By Rebecca Howard
WELLINGTON, New Zealand--New Zealand dairy firms are gradually
being allowed to sell baby formula in China again following a
clampdown that saw hundreds of brands shut out of the market
earlier this year.
a2 Milk Company Ltd., which specializes in products for people
with difficulties digesting milk, was the latest to win clearance
from Beijing, the company said Tuesday.
New Zealand's biggest dairy producer, Fonterra Co-Operative
Group, won approval to return in May, and another local company,
New Zealand New Milk Ltd., was let back in earlier this month.
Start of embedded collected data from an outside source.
import Literature.Computability.AlgebraicComplexity.RealTauKnownCases
import Summits.ValiantsHypothesis.ValiantsHypothesis.Theorems.KPlusLogSqLawTridiagonalRealStaticPotentialRow

/-!
# Route «KPlusLogSqLaw», crux `WeakLifting` (stmt-ValiantsHypothesis-19561) — REAL side of the tridiagonal sector:
# the first two steps of conjecture (P) hold — `(P)_0`, `(P)_1` — and the conditional row is unconditional up to size `3`

HONEST FRAMING.  Helper (`--supports stmt-ValiantsHypothesis-19561 --as helper`), seat val-sym-lift-p3 (g10), cell `pub-symmetroid`,
2026-08-27; the first RUNGS of the reduction of the desk's α target to conjecture (P) (R2278: «a first kernel instance … would be a fine
rung»; `(P)_2` = «(P) at `m = 4`» is NOT here).  Elementary: by Descartes' rule of signs (Mathlib `roots_countP_pos_le_signVariations`, the
tree's `signVariations_lt_card_support`) `D₁ = a₀X^{d₀}` has no positive zero, the binomial `D₂` at most one and the trinomial `D₃` at
most two, counted WITH multiplicity; the potential never exceeds the length of the root word (`theta_le_length`), which is the number of
positive zeros of the two continuants with multiplicity (`length_rootWord`); and a positive zero of `D₂` is a `q`-letter of
`rootWord D₁ D₂`.  Hence `Θ(rootWord D₁ D₂) ≤ 1 ≤ Θ(rootWord D₀ D₁) + 2` (`potentialStep_zero`) and
`Θ(rootWord D₂ D₃) ≤ #posRoots(D₂) + 2 ≤ Θ(rootWord D₁ D₂) + 2` (`potentialStep_one`); with the Row file's bounded form the row
`card posRoots ≤ 2m − 2` is UNCONDITIONAL for `m ≤ 3` (`card_posRoots_le_of_size_le_three`; the sharp kernel values `B 2 = 1`, `B 3 = 2`
of the cell are of course stronger — this is a sanity instance of the reduction, not a new row).  (P) itself stays OPEN; α does not move.
Nothing here bears on `WeakLifting` / `TropicalB` (stmt-19771) in their windows, on Conjecture B, on the Door-A registers, on
`MatrixDescartes` (stmt-ValiantsHypothesis-18050) or on VP ≠ VNP.
[folklore: Descartes' rule of signs for fewnomials; this cell's memo HIERARCHICAL-LIMIT-GAME-liftp3g9.md §7b]
-/

-- `Summit.ValiantsHypothesis.ValiantsHypothesis.…` repeats a component by the D-0017 layout (single-conjunct summit); the name is mandated.
set_option linter.dupNamespace false
set_option autoImplicit false

namespace Summit.ValiantsHypothesis.ValiantsHypothesis.Theorems.KPlusLogSqLaw

namespace StaticTridiagonalRealPotential

open Polynomial Finset

variable (a : ℕ → ℝ) (d : ℕ → ℕ) (b : ℕ → ℝ) (f : ℕ → ℕ)

/-! ### The first two steps of (P) hold unconditionally -/

section Steps

open Literature.Computability.AlgebraicComplexity (signVariations_lt_card_support)

/-- `Θ(w) ≤ |w|`: agreements never exceed the number of positions. -/
theorem theta_le_length (w : List Bool) : theta w ≤ w.length := by
  classical
  unfold theta
  refine Finset.sup_le fun lab _ => ?_
  exact (Nat.sub_le _ _).trans ((Finset.card_filter_le _ _).trans (by simp))

/-- Over a finset of positive reals containing the positive roots of `Q ≠ 0`, the root multiplicities of `Q` sum to the number of
positive roots of `Q` counted with multiplicity. [folklore] -/
theorem sum_rootMultiplicity_eq {Q : ℝ[X]} (S : Finset ℝ) (hS : ∀ x ∈ S, 0 < x)
    (hsub : Q.roots.toFinset.filter (fun x => 0 < x) ⊆ S) :
    ∑ x ∈ S, Q.rootMultiplicity x = Q.roots.countP (fun x => 0 < x) := by
  classical
  rw [Multiset.countP_eq_card_filter, ← Multiset.toFinset_sum_count_eq, Multiset.toFinset_filter,
    ← Finset.sum_subset hsub]
  · refine Finset.sum_congr rfl fun x hx => ?_
    rw [Finset.mem_filter] at hx
    rw [Multiset.count_filter_of_pos hx.2, Polynomial.count_roots]
  · intro x hxS hx
    rw [Finset.mem_filter, Multiset.mem_toFinset, not_and] at hx
    by_cases hQ : Q = 0
    · simp [hQ]
    · exact Polynomial.rootMultiplicity_eq_zero fun hr => hx ((Polynomial.mem_roots hQ).2 hr) (hS x hxS)

/-- **Length of the root word** = positive roots of `P` plus positive roots of `Q`, with multiplicity (`P · Q ≠ 0`). [folklore] -/
theorem length_rootWord {P Q : ℝ[X]} (hPQ : P * Q ≠ 0) :
    (rootWord P Q).length = P.roots.countP (fun x => 0 < x) + Q.roots.countP (fun x => 0 < x) := by
  classical
  have hP : P ≠ 0 := left_ne_zero_of_mul hPQ
  have hQ : Q ≠ 0 := right_ne_zero_of_mul hPQ
  unfold rootWord
  rw [List.length_flatMap]
  set s := (P * Q).roots.toFinset.filter (fun x => 0 < x) with hs
  have hnd : (s.sort (· ≤ ·)).Nodup := Finset.sort_nodup _ _
  rw [← List.sum_toFinset _ hnd, Finset.sort_toFinset]
  simp only [List.length_append, List.length_replicate]
  have hSpos : ∀ x ∈ s, 0 < x := fun x hx => (Finset.mem_filter.1 hx).2
  rw [Finset.sum_add_distrib, sum_rootMultiplicity_eq s hSpos ?_, sum_rootMultiplicity_eq s hSpos ?_]
  · intro x hx
    rw [Finset.mem_filter, Multiset.mem_toFinset] at hx ⊢
    exact ⟨by rw [Polynomial.roots_mul hPQ]; exact Multiset.mem_add.2 (Or.inr hx.1), hx.2⟩
  · intro x hx
    rw [Finset.mem_filter, Multiset.mem_toFinset] at hx ⊢
    exact ⟨by rw [Polynomial.roots_mul hPQ]; exact Multiset.mem_add.2 (Or.inl hx.1), hx.2⟩

/-- If `P · Q = 0` the root word is empty. -/
theorem rootWord_eq_nil_of_mul_eq_zero {P Q : ℝ[X]} (h : P * Q = 0) : rootWord P Q = [] := by
  classical
  unfold rootWord
  rw [h, Polynomial.roots_zero]
  simp

/-- Positive roots with multiplicity are bounded by the number of terms minus one (Descartes' rule of signs, Mathlib
`roots_countP_pos_le_signVariations`, and `Var(P) < #support P`). [folklore: Descartes] -/
theorem countP_roots_pos_le_of_card_support_le {P : ℝ[X]} {n : ℕ} (h : P.support.card ≤ n + 1) :
    P.roots.countP (fun x => 0 < x) ≤ n := by
  by_cases hP : P = 0
  · simp [hP]
  · have h1 := P.roots_countP_pos_le_signVariations
    have h2 := signVariations_lt_card_support hP
    omega

/-- `D₂ = a₁a₀ X^{d₁+d₀} − b₀² X^{2f₀}` (a binomial). [folklore] -/
theorem pathDet_two : pathDet a d b f 2 = C (a 1 * a 0) * X ^ (d 1 + d 0) + C (-(b 0 ^ 2)) * X ^ (2 * f 0) := by
  rw [pathDet_add_two, pathDet_one, pathDet_zero]
  simp only [map_mul, map_neg, map_pow]
  ring

/-- `D₃ = a₂a₁a₀ X^{d₂+d₁+d₀} − a₂b₀² X^{d₂+2f₀} − b₁²a₀ X^{2f₁+d₀}` (a trinomial). [folklore] -/
theorem pathDet_three : pathDet a d b f 3 =
    C (a 2 * (a 1 * a 0)) * X ^ (d 2 + (d 1 + d 0)) + C (a 2 * -(b 0 ^ 2)) * X ^ (d 2 + 2 * f 0) +
      C (-(b 1 ^ 2) * a 0) * X ^ (2 * f 1 + d 0) := by
  rw [show (3 : ℕ) = 1 + 2 from rfl, pathDet_add_two, pathDet_two, pathDet_one]
  simp only [map_mul, map_neg, map_pow]
  ring

/-- `D₁` has no positive root. -/
theorem countP_roots_pos_pathDet_one : (pathDet a d b f 1).roots.countP (fun x => 0 < x) = 0 := by
  refine Nat.le_zero.1 (countP_roots_pos_le_of_card_support_le ?_)
  rw [pathDet_one]
  exact (Polynomial.card_support_C_mul_X_pow_le_one).trans (by norm_num)

/-- `D₂` has at most one positive root, counted with multiplicity. -/
theorem countP_roots_pos_pathDet_two : (pathDet a d b f 2).roots.countP (fun x => 0 < x) ≤ 1 := by
  refine countP_roots_pos_le_of_card_support_le ?_
  rw [pathDet_two]
  exact (Finset.card_le_card (Polynomial.support_binomial_subset _ _ _ _)).trans (Finset.card_le_two)

/-- `D₃` has at most two positive roots, counted with multiplicity. -/
theorem countP_roots_pos_pathDet_three : (pathDet a d b f 3).roots.countP (fun x => 0 < x) ≤ 2 := by
  refine countP_roots_pos_le_of_card_support_le ?_
  rw [pathDet_three]
  exact (Finset.card_le_card (Polynomial.support_trinomial_subset _ _ _ _ _ _)).trans (Finset.card_le_three)

/-- **Step `(P)_0` holds**: `Θ(rootWord D₁ D₂) ≤ 1 ≤ Θ(rootWord D₀ D₁) + 2`. [this file] -/
theorem potentialStep_zero : PotentialStep 0 := by
  intro a d b f ha hb
  show theta (rootWord (pathDet a d b f 1) (pathDet a d b f 2)) ≤ theta (rootWord (pathDet a d b f 0) (pathDet a d b f 1)) + 2
  refine (theta_le_length _).trans ?_
  by_cases h : pathDet a d b f 1 * pathDet a d b f 2 = 0
  · rw [rootWord_eq_nil_of_mul_eq_zero h]; simp
  · rw [length_rootWord h, countP_roots_pos_pathDet_one]
    have := countP_roots_pos_pathDet_two a d b f
    omega

/-- **Step `(P)_1` holds**: `Θ(rootWord D₂ D₃) ≤ #posRoots(D₂) + 2 ≤ Θ(rootWord D₁ D₂) + 2` (a positive root of `D₂` is a `q`-letter of
`rootWord D₁ D₂`). [this file] -/
theorem potentialStep_one : PotentialStep 1 := by
  classical
  intro a d b f ha hb
  show theta (rootWord (pathDet a d b f 2) (pathDet a d b f 3)) ≤ theta (rootWord (pathDet a d b f 1) (pathDet a d b f 2)) + 2
  by_cases h : pathDet a d b f 2 * pathDet a d b f 3 = 0
  · rw [rootWord_eq_nil_of_mul_eq_zero h, theta_nil]; exact Nat.zero_le _
  · refine (theta_le_length _).trans ?_
    rw [length_rootWord h]
    have h3 := countP_roots_pos_pathDet_three a d b f
    have h2 := countP_roots_pos_pathDet_two a d b f
    by_cases h0 : (pathDet a d b f 2).roots.countP (fun x => 0 < x) = 0
    · omega
    · -- `D₂` has a positive root, which is a `q`-letter of `rootWord D₁ D₂`
      have hD2 : pathDet a d b f 2 ≠ 0 := left_ne_zero_of_mul h
      have hD1 : pathDet a d b f 1 ≠ 0 := by
        rw [pathDet_one]; exact mul_ne_zero (by rw [Ne, C_eq_zero]; exact (ha 0).ne') (pow_ne_zero _ X_ne_zero)
      obtain ⟨x, hx, hxpos⟩ := Multiset.countP_pos.1 (Nat.pos_of_ne_zero h0)
      have hcard : 1 ≤ ((pathDet a d b f 2).roots.toFinset.filter (fun x => 0 < x)).card :=
        Finset.card_pos.2 ⟨x, Finset.mem_filter.2 ⟨Multiset.mem_toFinset.2 hx, hxpos⟩⟩
      have hth := (card_posRoots_le_count_true (mul_ne_zero hD1 hD2)).trans (count_le_theta _ true)
      omega

/-- Hence the steps of (P) needed up to size `3` all hold, and the conditional row is UNCONDITIONAL there (a sanity instance of the
reduction; the sharp kernel values `B 2 = 1`, `B 3 = 2` are of course stronger). [corollary] -/
theorem card_posRoots_le_of_size_le_three (m : ℕ) (hm : m ≤ 3)
    (c : Fin m → Fin m → ℝ) (e : Fin m → Fin m → ℕ) (hc : ∀ i j, c i j = c j i) (he : ∀ i j, e i j = e j i)
    (hband : ∀ i j : Fin m, (i : ℕ) + 1 < j ∨ (j : ℕ) + 1 < i → c i j = 0) (hpos : ∀ i, 0 < c i i) :
    ((Matrix.det (Matrix.of fun i j => C (c i j) * (X : ℝ[X]) ^ e i j)).roots.toFinset.filter
      (fun t : ℝ => 0 < t)).card ≤ 2 * m - 2 := by
  refine card_posRoots_le_of_potentialSteps m (fun j hj => ?_) c e hc he hband hpos
  have hj1 : j ≤ 1 := by omega
  interval_cases j
  · exact potentialStep_zero
  · exact potentialStep_one

end Steps

end StaticTridiagonalRealPotential

end Summit.ValiantsHypothesis.ValiantsHypothesis.Theorems.KPlusLogSqLaw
Among the other suppliers to have been approved to sell baby
formula in China again are Nutricia Ltd., Westland Co-Operative
Dairy Company Ltd., Canpac International Ltd., Gardians Ltd.,
Sutton Group Ltd., Dairy Goat Co-Operative (N.Z.) Ltd. and GMP
Dairy Ltd.
Under new rules imposed May 1, offshore infant-formula makers
must register with Chinese regulators before being able to export
their products to the country.
The rules require any company exporting baby formula to have
control over the entire manufacturing process--meaning if they
outsource production they must maintain strong oversight.
The new regulations came after a spate of food-safety scandals
that caused alarm among Chinese authorities.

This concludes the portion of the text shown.